WHAT IS EXPECTED » Tell how many lines in the data hold "then", giving that figure alone.

ENTRIES SUPPLIED »
/-- **The routed slot satisfies the routing predicate.** [cite: Nolin2008, §4.3 Prop. 12 (i), Lemma 13 and §4.4 p. 12 (arXiv 0711.4948: Prop. 11, Lemma 12; proof of Thm. 10)] -/
theorem routeOK_slot (hV : P.Valid) (hD : D.Good P) (htc : ∀ e, tc e < 5) (htgt : D.TgtOK P tc) (hR : R.Good P D tc) :
    Slot4.RouteOK P (slot P D tc R) := by
  have hs1 : 1 ≤ P.s := by have := hV.facts.1; have := hV.facts.2.2.2.2.1; omega
  have HF := fun e => hull_facts (tc := tc) (R := R) hV hD e
  have RF := fun e => ringE_facts (D := D) (tc := tc) (R := R) hV e
  have shG : ∀ e, shE P D tc R e ≤ GE P D tc R e := fun e => by
    obtain ⟨hn1, -, -, hG, -⟩ := RF e; unfold shE; rw [hG]; split_ifs <;> omega
  have hAG : ∀ e, astAbs P D tc R e < GE P D tc R e := fun e => by
    obtain ⟨hpcG, -⟩ := HF e; unfold astAbs; exact Nat.mod_lt _ (by omega)
  -- membership in the hull arc, from a read position
  have memArc : ∀ e p, p < GE P D tc R e → hs P D tc R e ≤ lp P D tc R e p → lp P D tc R e p ≤ he P D tc R e →
      InArc (GE P D tc R e) (astE P D tc R e) (alnE P D tc R e) ((p + GE P D tc R e - shE P D tc R e) % GE P D tc R e) := by
    intro e p hpG h1 h2
    obtain ⟨hpcG, hshe, hheG, -⟩ := HF e
    unfold astE
    rw [inArc_rot (hAG e) hpG (shG e)]
    unfold astAbs alnE
    rw [inArc_hull_iff hpcG hpG hshe hheG]
    exact ⟨h1, h2⟩
  have notMemArc : ∀ e p, p < GE P D tc R e → (lp P D tc R e p < hs P D tc R e ∨ he P D tc R e < lp P D tc R e p) →
      ¬ InArc (GE P D tc R e) (astE P D tc R e) (alnE P D tc R e) ((p + GE P D tc R e - shE P D tc R e) % GE P D tc R e) := by
    intro e p hpG h
    obtain ⟨hpcG, hshe, hheG, -⟩ := HF e
    unfold astE
    rw [inArc_rot (hAG e) hpG (shG e)]
    unfold astAbs alnE
    rw [inArc_hull_iff hpcG hpG hshe hheG]
    unfold lp at h
    omega
  unfold Slot4.RouteOK
  simp only [slot_ast, slot_aln, slot_G, slot_lv, slot_runLo, slot_runHi, slot_toView, slot_spokeWinLo, slot_apprWinLo,
    slot_apprWinHi, slot_nr, slot_fr, slot_ξ, slot_t, slot_T, slot_k, pE_eq hV hD]
  refine ⟨fun e => ?_, fun e b heb h => R.q_ne heb (laneLevel_injective _ _ h), fun e => ?_, fun e p hpG hlo hhi => ?_,
    fun e b hcol hl q₀ hq₀ => ?_, fun e b hcol hl p hp12 hlo hhi => ?_, fun e b _ hfr => htgt.out b (R.tip e) hfr, fun e b hcol hfr => ?_⟩
  · -- (a) the arc is a genuine arc of the ring
    obtain ⟨hpcG, hshe, hheG, -⟩ := HF e
    have hGpos : 0 < GE P D tc R e := by omega
    unfold astE alnE
    exact ⟨Nat.mod_lt _ hGpos, by omega, by omega⟩
  · -- (c) the entry piece is on the arc
    obtain ⟨hn1, hns, -, hG, -⟩ := RF e
    obtain ⟨-, -, -, h1, h2, -, -⟩ := HF e
    have hX := X_ok (tc := tc) (R := R) hV hD (R.tip e) e
    have hC := C_ok (tc := tc) (R := R) hV hD e
    have pXw := RingObj.wlo_le_cutPos (n := nE P D tc R e) hX hs1 hns
    obtain ⟨-, -, bx, ex⟩ := RingObj.window_mem_block (n := nE P D tc R e) hX hs1 hns
    have w := RingObj.linPos_window (n := nE P D tc R e) hX hC hs1 hns (X_cut (R := R) hV hD (R.tip e)) ⟨pXw.1, by omega⟩
    refine memArc e _ (by rw [hG]; omega) ?_ ?_
    · unfold lp GE OParams.Gr pc; unfold lp GE OParams.Gr pc at h1; unfold nE at w h1 ⊢; exact h1.trans w.1
    · unfold lp GE OParams.Gr pc; unfold lp GE OParams.Gr pc at h2; unfold nE at w h2 ⊢; exact w.2.trans h2
  · -- (d) the exit run is on the arc
    obtain ⟨hn1, hns, -, hG, -⟩ := RF e
    obtain ⟨-, -, -, -, -, h3, h4⟩ := HF e
    have hY := Y_ok (D := D) (R := R) hV htc e e
    have hC := C_ok (tc := tc) (R := R) hV hD e
    obtain ⟨y1, y2, y3⟩ := hY.idx hs1 hns
    obtain ⟨-, -, byy, ey⟩ := RingObj.window_mem_block (n := nE P D tc R e) hY hs1 hns
    have hlo' : -(rE P D tc R e : ℤ) ≤ t P tc e := by
      have h := hY.hlo; have hMr : (2 * P.M : ℤ) ≤ rE P D tc R e := by exact_mod_cast hY.hMr
      change _ ≤ t P tc e at h; have : (0 : ℤ) ≤ P.s := by positivity
      linarith
    have hhi_idx : latIdx P.s (rE P D tc R e) (Y P tc e).hi = latIdx P.s (rE P D tc R e) (t P tc e) + (P.d - 1) :=
      latIdx_row_add_mul hs1 hlo' (P.d - 1)
    have hd1 : 1 ≤ P.d := by unfold OParams.d; generalize P.N' / 64 / P.s = x; omega
    change 2 ≤ latIdx P.s (rE P D tc R e) (t P tc e) at y1
    change latIdx P.s (rE P D tc R e) (t P tc e) ≤ _ at y2
    rw [hhi_idx] at y3
    have wa := RingObj.piecePos_mem_window (n := nE P D tc R e) hY hs1 hns (ι := latIdx P.s (rE P D tc R e) (t P tc e))
      (by change latIdx _ _ (t P tc e) - 1 ≤ _; omega) (by rw [hhi_idx]; omega)
    have wb := RingObj.piecePos_mem_window (n := nE P D tc R e) hY hs1 hns (ι := latIdx P.s (rE P D tc R e) (t P tc e) + P.d)
      (by change latIdx _ _ (t P tc e) - 1 ≤ _; omega) (by rw [hhi_idx]; omega)
    have ea := piecePos_ts e hn1 (ι := latIdx P.s (rE P D tc R e) (t P tc e)) (by omega)
    have eb := piecePos_ts e hn1 (ι := latIdx P.s (rE P D tc R e) (t P tc e) + P.d) (by omega)
    have esh : shE P D tc R e = (if 2 ≤ (e : ℕ) then 6 * nE P D tc R e - 2 else 0) := rfl
    rw [← esh] at ea eb
    change (Y P tc e).wlo (nE P D tc R e) P.s (rE P D tc R e) ≤ piecePos (nE P D tc R e) (Slot4.ts e) _ ∧
      piecePos (nE P D tc R e) (Slot4.ts e) _ + 1 ≤ (Y P tc e).whi (nE P D tc R e) P.s (rE P D tc R e) at wa
    change (Y P tc e).wlo (nE P D tc R e) P.s (rE P D tc R e) ≤ piecePos (nE P D tc R e) (Slot4.ts e) _ ∧
      piecePos (nE P D tc R e) (Slot4.ts e) _ + 1 ≤ (Y P tc e).whi (nE P D tc R e) P.s (rE P D tc R e) at wb
    rw [ea] at wa; rw [eb] at wb
    have hp' : (Y P tc e).wlo (nE P D tc R e) P.s (rE P D tc R e) ≤ p + shE P D tc R e ∧
        p + shE P D tc R e ≤ (Y P tc e).whi (nE P D tc R e) P.s (rE P D tc R e) := by
      constructor <;> omega
    have hp'G : p + shE P D tc R e < GE P D tc R e := by rw [hG]; omega
    have w := RingObj.linPos_window (n := nE P D tc R e) hY hC hs1 hns (Y_cut (D := D) (R := R) hV htc htgt e) hp'
    have key : p = (p + shE P D tc R e + GE P D tc R e - shE P D tc R e) % GE P D tc R e := by
      rw [show p + shE P D tc R e + GE P D tc R e - shE P D tc R e = p + GE P D tc R e by omega, Nat.add_mod_right,
        Nat.mod_eq_of_lt hpG]
    rw [key]
    refine memArc e _ hp'G ?_ ?_
    · unfold lp GE OParams.Gr pc; unfold lp GE OParams.Gr pc at h3; unfold nE at w h3 ⊢; exact h3.trans w.1
    · unfold lp GE OParams.Gr pc; unfold lp GE OParams.Gr pc at h4; unfold nE at w h4 ⊢; exact w.2.trans h4
  · -- (e) the spoke windows of the other colour, higher rings, are off the arc
    obtain ⟨hn1, hns, -, hG, -⟩ := RF e
    have hXb := X_ok (tc := tc) (R := R) hV hD (R.tip b) e
    obtain ⟨x1, -, x3⟩ := hXb.idx hs1 hns
    obtain ⟨-, -, bx, ex⟩ := RingObj.window_mem_block (n := nE P D tc R e) hXb hs1 hns
    change 2 ≤ latIdx P.s (rE P D tc R e) (D.ξ P (R.tip b)) at x1
    change latIdx P.s (rE P D tc R e) (D.ξ P (R.tip b)) + 4 < nE P D tc R e at x3
    set ι := latIdx P.s (rE P D tc R e) (D.ξ P (R.tip b)) with hι
    set p := blockOff (nE P D tc R e) (D.i (R.tip b)) +
        (if D.i (R.tip b) % 3 = 2 then 2 * (nE P D tc R e - 2 - ι) else 2 * (ι - 1)) + q₀ with hp_def
    have hpw : (X P D (R.tip b)).wlo (nE P D tc R e) P.s (rE P D tc R e) ≤ p ∧ p ≤ (X P D (R.tip b)).whi (nE P D tc R e) P.s (rE P D tc R e) := by
      unfold RingObj.wlo RingObj.whi
      change min (piecePos (nE P D tc R e) (D.i (R.tip b)) (ι - 1)) (piecePos (nE P D tc R e) (D.i (R.tip b)) (ι + 1)) ≤ p ∧
        p ≤ max (piecePos (nE P D tc R e) (D.i (R.tip b)) (ι - 1)) (piecePos (nE P D tc R e) (D.i (R.tip b)) (ι + 1)) + 1
      by_cases h2 : D.i (R.tip b) % 3 = 2
      · rw [if_pos h2] at hp_def; rw [piecePos_eq_of_two h2, piecePos_eq_of_two h2]; constructor <;> omega
      · rw [if_neg h2] at hp_def; rw [piecePos_eq_of_ne h2, piecePos_eq_of_ne h2]; constructor <;> omega
    have hpG : p < GE P D tc R e := by rw [hG]; omega
    exact notMemArc e p hpG ((excl hV hD htc htgt hR hcol).1 hl p hpw.1 hpw.2)
  · -- (f) the approach windows of the other colour, lower rings, are off the arc
    obtain ⟨hn1, hns, -, hG, -⟩ := RF e
    have hYb := Y_ok (D := D) (R := R) hV htc b e
    obtain ⟨y1, y2, y3⟩ := hYb.idx hs1 hns
    obtain ⟨-, -, byy, ey⟩ := RingObj.window_mem_block (n := nE P D tc R e) hYb hs1 hns
    obtain ⟨-, -, hd1, -⟩ := tgt_facts hV htc b
    have hm1 : latIdx P.s (rE P D tc R e) (t P tc b) ≤ latIdx P.s (rE P D tc R e) (t P tc b + (P.N' / 64 : ℕ)) :=
      latIdx_mono (by have : (0 : ℤ) ≤ ((P.N' / 64 : ℕ) : ℤ) := by positivity
                      linarith)
    have hm2 : latIdx P.s (rE P D tc R e) (t P tc b + (P.N' / 64 : ℕ)) ≤ latIdx P.s (rE P D tc R e) (Y P tc b).hi :=
      latIdx_mono (by change _ ≤ t P tc b + _; linarith)
    change 2 ≤ latIdx P.s (rE P D tc R e) (t P tc b) at y1
    change latIdx P.s (rE P D tc R e) (t P tc b) ≤ _ at y2
    have wa := RingObj.piecePos_mem_window (n := nE P D tc R e) hYb hs1 hns (ι := latIdx P.s (rE P D tc R e) (t P tc b) - 1) le_rfl (by omega)
    have wb := RingObj.piecePos_mem_window (n := nE P D tc R e) hYb hs1 hns (ι := latIdx P.s (rE P D tc R e) (t P tc b + (P.N' / 64 : ℕ)) + 1)
      (by change latIdx _ _ (t P tc b) - 1 ≤ _; omega) (by omega)
    change (Y P tc b).wlo (nE P D tc R e) P.s (rE P D tc R e) ≤ piecePos (nE P D tc R e) (Slot4.ts b) _ ∧
      piecePos (nE P D tc R e) (Slot4.ts b) _ + 1 ≤ (Y P tc b).whi (nE P D tc R e) P.s (rE P D tc R e) at wa
    change (Y P tc b).wlo (nE P D tc R e) P.s (rE P D tc R e) ≤ piecePos (nE P D tc R e) (Slot4.ts b) _ ∧
      piecePos (nE P D tc R e) (Slot4.ts b) _ + 1 ≤ (Y P tc b).whi (nE P D tc R e) P.s (rE P D tc R e) at wb
    have hpw : (Y P tc b).wlo (nE P D tc R e) P.s (rE P D tc R e) ≤ p ∧ p ≤ (Y P tc b).whi (nE P D tc R e) P.s (rE P D tc R e) := by
      constructor <;> omega
    have hpG : p < GE P D tc R e := by rw [hG]; omega
    exact notMemArc e p hpG ((excl hV hD htc htgt hR hcol).2 hl p hpw.1 hpw.2)
  · -- (h) tips of different colours on a common frame
    have hpar := hR.tip_parity_ne hcol
    rcases lt_trichotomy (D.ζ (R.tip e)) (D.ζ (R.tip b)) with h | h | h
    · exact Or.inl (hD.gap_of_diff hV hpar hfr h).2
    · exact absurd h (hD.zeta_ne hV (R.tip_ne (fun h' => hcol (h' ▸ rfl))) hfr)
    · exact Or.inr (hD.gap_of_diff hV (Ne.symm hpar) hfr.symm h).2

ANSWER TO THE PROBLEM » 2